In 2000, the Microbial Physiology Section of the European Federation of Biotechnology gathered the academic and industrial community involved in the production of heterologous proteins for an update on physiological aspects governing protein production in prokaryotic and eukaryotic cells. While there was common understanding that the limits of efficiency in productivity and quality had by far not been reached, that meeting concentrated on a comparative description of physiological events, from genetic stability via transcription and translation to protein folding and secretion 1. Despite the progressive comprehension of physiological limitations and cellular stresses in producing cells, there were only few examples of cell engineering towards improved expression systems.

In a biannual rhythm, the 4^th conference of this series was held in Barcelona in 2006, setting out to compile the achievements of novel genome wide analyses on the understanding and engineering of protein producing cell factories.

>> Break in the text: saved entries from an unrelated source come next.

/-- item stmt-Langlands-18143 · target · rank 0 · open · by planner
why it might fail: `BigRes` (irreducible + one regular semisimple element) is weaker than BCGP's vast/tidy image hypotheses and `Aut ρ₀` carries no ordinarity of π₀, so the typed target over-claims at small images (p = 3, image ⊄ GSp₄(𝔽₃)); true only if Fontaine–Mazur holds in this sector.
sources: BoxerCalegariGeePilloni2025, arXiv:2502.20645, BoxerEtAl2021, arXiv:1812.09269
[target] REPAIRED target (2026-08-17; supersedes the vacuous rev-≤4 `UnrefinedWeightTwoLifting`,
whose multiplier ε⁻¹ clashed with its own ℤ-integral arithmetic-Frobenius polynomial —
`Theorems/SectorComplement/Negative/RepeatedRootSocleVacuity.lean`). HOMOLOGICAL convention ρ ≈
V_p(A) throughout: p odd prime; k algebraically closed of characteristic p with reduction map red :
𝒪_ℚ̄_p → k; ρ₀, ρ : Γ_ℚ → GL₄(ℚ̄_p) both irreducible, symplectic with multiplier the cyclotomic
character ε (so det = ε²), of Siegel-parabolic weight-2 ordinary shape at the place above p
(conjugate to block-upper-triangular (εα, εβ | β⁻¹, α⁻¹) with DIAGONAL diagonal blocks, α, β
unramified characters — NO condition α ≠ β; the shape of `IsWeightTwoOrdinaryDistinguishedAt` minus
residual distinctness), pure of weight 1 at almost all places (ℤ-integral arithmetic-Frobenius
polynomial — the Weil polynomial of the reduction, P(0) = q² — all complex roots |z|² = q_v); ρ
residually enormous (a residual σ : Γ_ℚ → GL₄(k) matching ρ a.e. through red, irreducible,
containing a regular semisimple element); ρ₀ automorphic (weak Satake form on GL₄/ℚ: an L-algebraic
cuspidal π with the summit's `SatakeFrobCompatibleAt` cla -/
@[route_item "route-Langlands-RepeatedRootSocle"]
def UnrefinedWeightTwoLiftingR : Prop :=
  ∀ (p : ℕ) [Fact p.Prime], p ≠ 2 → ∀ (k : Type) [Field k] [CharP k p] [IsAlgClosed k] [TopologicalSpace k] [DiscreteTopology k] (red : Valued.integer (PadicAlgCl p) →+* k) (hcpt : Literature.NumberTheory.Automorphic.isCompact_glFiniteIntegralLevel 4 ℚ) (ι : PadicAlgCl p ≃+* ℂ), let R4 := Literature.NumberTheory.GaloisRepresentations.FramedGaloisRep ℚ (PadicAlgCl p) 4; let Pl := IsDedekindDomain.HeightOneSpectrum (NumberField.RingOfIntegers ℚ); ∀ (ρ₀ ρ : R4), let Sympl := fun r : R4 => r.IsSymplecticWithMultiplierFun (fun g => algebraMap ℚ_[p] (PadicAlgCl p) (((Literature.NumberTheory.GaloisRepresentations.GaloisRep.cyclotomicCharacter ℚ p g : ℤ_[p]ˣ) : ℤ_[p]) : ℚ_[p])); let PSh := fun (r : R4) (v : Pl) => ∃ (g : Matrix.GeneralLinearGroup (Fin 4) (PadicAlgCl p)) (α β : Field.absoluteGaloisGroup (v.adicCompletion ℚ) →* (PadicAlgCl p)ˣ), (∀ τ ∈ Literature.NumberTheory.GaloisRepresentations.absInertia (v.adicCompletion ℚ), α τ = 1 ∧ β τ = 1) ∧ ∀ τ, (∀ i j : Fin 4, j < i → (g⁻¹ * r.toLocal v τ * g).val i j = 0) ∧ (g⁻¹ * r.toLocal v τ * g).val 0 1 = 0 ∧ (g⁻¹ * r.toLocal v τ * g).val 2 3 = 0 ∧ (g⁻¹ * r.toLocal v τ * g).val 0 0 = algebraMap ℚ_[p] (PadicAlgCl p) (((Literature.NumberTheory.GaloisRepresentations.GaloisRep.cyclotomicCharacter (v.adicCompletion ℚ) p τ : ℤ_[p]ˣ) : ℤ_[p]) : ℚ_[p]) * α τ ∧ (g⁻¹ * r.toLocal v τ * g).val 1 1 = algebraMap ℚ_[p] (PadicAlgCl p) (((Literature.NumberTheory.GaloisRepresentations.GaloisRep.cyclotomicCharacter (v.adicCompletion ℚ) p τ : ℤ_[p]ˣ) : ℤ_[p]) : ℚ_[p]) * β τ ∧ (g⁻¹ * r.toLocal v τ * g).val 2 2 = ((β τ)⁻¹ : (PadicAlgCl p)ˣ) ∧ (g⁻¹ * r.toLocal v τ * g).val 3 3 = ((α τ)⁻¹ : (PadicAlgCl p)ˣ); let Pure := fun r : R4 => ∀ᶠ v : Pl in Filter.cofinite, r.IsUnramifiedAt v ∧ ∃ P : Polynomial ℤ, r.HasFrobCharpolyAt v (P.map (Int.castRingHom (PadicAlgCl p))) ∧ ∀ z : ℂ, (P.map (Int.castRingHom ℂ)).IsRoot z → ‖z‖ ^ 2 = (v.residueCard : ℝ); let Cong := fun r r' : R4 => ∀ᶠ v : Pl in Filter.cofinite, ∃ P P' : Polynomial (Valued.integer (PadicAlgCl p)), r.HasFrobCharpolyAt v (P.map (Valued.integer (PadicAlgCl p)).subtype) ∧ r'.HasFrobCharpolyAt v (P'.map (Valued.integer (PadicAlgCl p)).subtype) ∧ P.map red = P'.map red; let BigRes := fun r : R4 => ∃ σ : Literature.NumberTheory.GaloisRepresentations.FramedGaloisRep ℚ k 4, (∀ᶠ v : Pl in Filter.cofinite, ∃ (P : Polynomial (Valued.integer (PadicAlgCl p))) (Pb : Polynomial k), r.HasFrobCharpolyAt v (P.map (Valued.integer (PadicAlgCl p)).subtype) ∧ σ.HasFrobCharpolyAt v Pb ∧ P.map red = Pb) ∧ σ.toGaloisRep.IsIrreducible ∧ ∃ x, ((σ x).val.charpoly).Separable; let Aut := fun r : R4 => ∃ π : Literature.NumberTheory.Automorphic.CuspidalAutomorphicRepData 4 ℚ hcpt, π.1.IsLAlgebraic ∧ ∀ᶠ v : Pl in Filter.cofinite, ∃ a : Multiset ℂ, π.1.HasSatakeParamAt v a ∧ r.IsUnramifiedAt v ∧ r.HasFrobCharpolyAt v (Literature.NumberTheory.Automorphic.arithFrobPolyOfSatake ι v.residueCard 1 a); ρ₀.toGaloisRep.IsIrreducible → Sympl ρ₀ → (∀ v : Pl, ((p : ℕ) : NumberField.RingOfIntegers ℚ) ∈ v.asIdeal → PSh ρ₀ v) → Pure ρ₀ → Aut ρ₀ → ρ.toGaloisRep.IsIrreducible → Sympl ρ → (∀ v : Pl, ((p : ℕ) : NumberField.RingOfIntegers ℚ) ∈ v.asIdeal → PSh ρ v) → Pure ρ → BigRes ρ → Cong ρ₀ ρ → Aut ρ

Microbial Cell Factories provided then a forum for the publication of novel research presented at this conference, publishing all of the more than 100 abstracts presented in the conference 2 and selected papers. It became obvious that research in the field has made a major leap since 2000, from mere analytical approaches to complex and targeted cell engineering.

The development of a novel yeast vector was described in detail 3 and novel insight of plasmid/host interactions in Escherichia coli was presented 4. At the transcript level, RNA stability was engineered in E. coli by downregulation of RNaseE 5, and novel regulatory mechanisms of transcription by estradiol in yeast were described 6. While several authors studied heterologous protein secretion in a more general way 78, Resina et al. concentrated on induction of the unfolded protein response in yeasts 9. As the production and secretion of many proteins is obviously still handicapped, there is still significant research on new, non-conventional expression systems, like psychrophilic bacteria 10, gram-positive bacteria 11 or fungi 3. Being molecular physiology a key parameter for protein overexpression, one should not overlook the impact of process control. Maurer et al. have resolved a widely debated question – the dependence of specific productivity on cell growth – for protein secreting yeasts, and applied this information to predict an optimum feed rate profile for maximum productivity 12.

But future will not wait: the next Recombinant Protein Production conference is scheduled for 24^th–28^th September, 2008, in Sardinia, Italy. In the way to explore cell physiology applied to improved protein production, successful cell engineering based on thorough – at best quantitative – understanding of the physiological limitations will be discussed: energy metabolism related to heterologous protein production, latest data on transcription and translation control, stress responses, protein folding and assembly, glycoengineering, and process development, stability and analytics in the light of host physiology. The Microbial Physiology Section of EFB will again welcome the Recombinant Protein Production community to a scientifically outstanding and stimulating meeting. More information will be found at the web site of the 5th Recombinant Protein Production Meeting 13.